Menbud Buka Pameran Pusaka di Festival Budaya Maros

Menbud Buka Pameran Pusaka di Festival Budaya Maros

mathaijoseph.com – Menteri Kebudayaan Menbud Republik Indonesia, Fadli Zon, membuka secara resmi Pameran Bilah Pusaka di Kabupaten Maros, Sulawesi Selatan. Pameran ini menjadi bagian penting dalam rangkaian Festival Gau Maraja Leang-Leang yang bertepatan dengan Hari Jadi ke-66 Kabupaten Maros. Acara digelar di Gedung Baruga, Kantor Bupati Maros, dan dihadiri oleh tokoh budaya, masyarakat adat, serta generasi muda.

Menbud menyampaikan apresiasi tinggi terhadap penyelenggaraan acara ini, yang dinilai sebagai langkah konkret dalam menjaga warisan budaya bangsa. Pameran ini menampilkan berbagai bilah pusaka seperti keris, badik, dan benda warisan dari berbagai wilayah Sulawesi Selatan.

Menbud Pelestarian Keris sebagai Warisan Budaya Dunia

Dalam sambutannya, Fadli Zon menegaskan bahwa keris bukan sekadar senjata, tetapi simbol budaya dan jati diri bangsa. Ia menyebut keris telah diakui sebagai warisan budaya takbenda dunia oleh UNESCO sejak tahun 2005. Penetapan ini menjadi pengingat bahwa pelestarian budaya keris adalah tanggung jawab bersama.

“Kita tahu bahwa budaya keris di Sulawesi Selatan telah disebut dalam naskah kuno seperti I La Galigo dan Pau-Paunna Indale Patara,” jelasnya.

Menurut Menbud, budaya keris di Sulawesi berkembang sejak akhir masa Majapahit. Dua gaya utama, yakni keris Bugis dan keris Makassar, telah menyebar luas ke berbagai wilayah Nusantara. Keris Makassar memiliki pengaruh kuat hingga ke Lombok, Bima, Nusa Tenggara Timur, dan Maluku. Sementara keris Bugis memengaruhi wilayah Kalimantan dan Sumatera.

Fadli juga menyoroti kualitas pamor dan teknik tempa besi dari Sulawesi yang sangat tinggi. “Besi Sulawesi bahkan diperdagangkan hingga ke Eropa pada masa Kesultanan Banten,” ungkapnya.

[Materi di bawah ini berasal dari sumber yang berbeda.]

/-! ### Adjoint pairings with integrable data -/

/-- **Absolute convergence of the duality pairing, integrable data** (the roles of
`integrable_kernelPairing_of_sliceBound` swapped: the kernel `K = backKernel κ` of a slice-bound
family, bounded `Θ̃` with bounded time support, and integrable data `D` with bounded time
support): `D(z) K(z - w) Θ̃(w)` is integrable on the product. [folklore] -/
theorem integrable_pairing_of_integrable_data {κ : ℝ → E → ℝ} {N : ℝ → ℝ}
    (hK : IsSliceBoundKernel (backKernel κ) N) {Θ : ℝ → E → ℝ}
    (hΘ : IsSpaceTimeTestOn (⊤ : Opens (ℝ × E)) Θ) {D : ℝ × E → ℝ}
    (hD : Integrable D (volume : Measure (ℝ × E))) {a' b' : ℝ}
    (hDsupp : ∀ q, D q ≠ 0 → q.1 ∈ Icc a' b') :
    Integrable (fun p : (ℝ × E) × (ℝ × E) => D p.1 * (backKernel κ (p.1 - p.2) * uncurry Θ p.2))
      ((volume : Measure (ℝ × E)).prod volume) := by
  obtain ⟨M, hM0, hM⟩ := hΘ.exists_norm_le
  obtain ⟨a, c, hac⟩ := hΘ.exists_time_support
  have hΘm : AEStronglyMeasurable (uncurry Θ) (volume : Measure (ℝ × E)) :=
    hΘ.contDiff.continuous.aestronglyMeasurable
  have hΘM : ∀ᵐ z ∂(volume : Measure (ℝ × E)), |uncurry Θ z| ≤ M :=
    Eventually.of_forall fun z => by rw [← Real.norm_eq_abs]; exact hM z.1 z.2
  have hΘsupp : ∀ᵐ z ∂(volume : Measure (ℝ × E)), uncurry Θ z ≠ 0 → z.1 ∈ Icc a c :=
    Eventually.of_forall fun z hz => by
      by_contra h
      exact hz (by simp only [uncurry]; rw [hac z.1 h]; rfl)
  -- the reflected pairing is the bounded-data one
  have h := hK.reflect.integrable_kernelPairing hΘm hM0 hΘM hΘsupp hD hDsupp
  refine (h.swap).congr (Eventually.of_forall fun p => ?_)
  simp only [Function.comp_apply, Prod.fst_swap, Prod.snd_swap, neg_sub]
  ring

/-- **The duality pairing with an integrable datum**: for a slice-bound backward kernel
`K = backKernel κ`, a space–time test function `Θ` and integrable data `D` with bounded time
support, `∫ D · (K ⋆ Θ̃) = ∫ Θ̃ · (fwdKernel κ ⋆ D)` (Fubini). [folklore] -/
theorem integral_mul_conv_eq_integral_test_mul_fwd {κ : ℝ → E → ℝ} {N : ℝ → ℝ}
    (hK : IsSliceBoundKernel (backKernel κ) N) {Θ : ℝ → E → ℝ}
    (hΘ : IsSpaceTimeTestOn (⊤ : Opens (ℝ × E)) Θ) {D : ℝ × E → ℝ}
    (hD : Integrable D (volume : Measure (ℝ × E))) {a' b' : ℝ}
    (hDsupp : ∀ q, D q ≠ 0 → q.1 ∈ Icc a' b') :
    ∫ q, D q * (backKernel κ ⋆[ContinuousLinearMap.lsmul ℝ ℝ, (volume : Measure (ℝ × E))] uncurry Θ) q =
      ∫ q, uncurry Θ q *
        (fwdKernel κ ⋆[ContinuousLinearMap.lsmul ℝ ℝ, (volume : Measure (ℝ × E))] D) q := by
  rw [fwdKernel_eq_reflect]
  exact integral_mul_convolution_comm (integrable_pairing_of_integrable_data hK hΘ hD hDsupp)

Edukasi Budaya bagi Generasi Z

Menbud Fadli Zon juga menekankan pentingnya edukasi budaya kepada generasi muda. Ia mengajak anak muda, khususnya Gen Z, untuk mengenali dan menghargai keris sebagai warisan budaya leluhur.

“Kita harus mendekatkan nilai-nilai budaya kepada anak-anak muda agar mereka tidak tercerabut dari akar tradisi,” ujarnya.

Ia menambahkan bahwa selain bilah logam, keris juga memiliki unsur estetika tinggi dari bahan pelengkap seperti warangka dan hulu. Kayu-kayu langka seperti kemuning, cendana, dan santigi digunakan untuk membuat bagian tersebut, menambah nilai spiritual dan artistik pusaka.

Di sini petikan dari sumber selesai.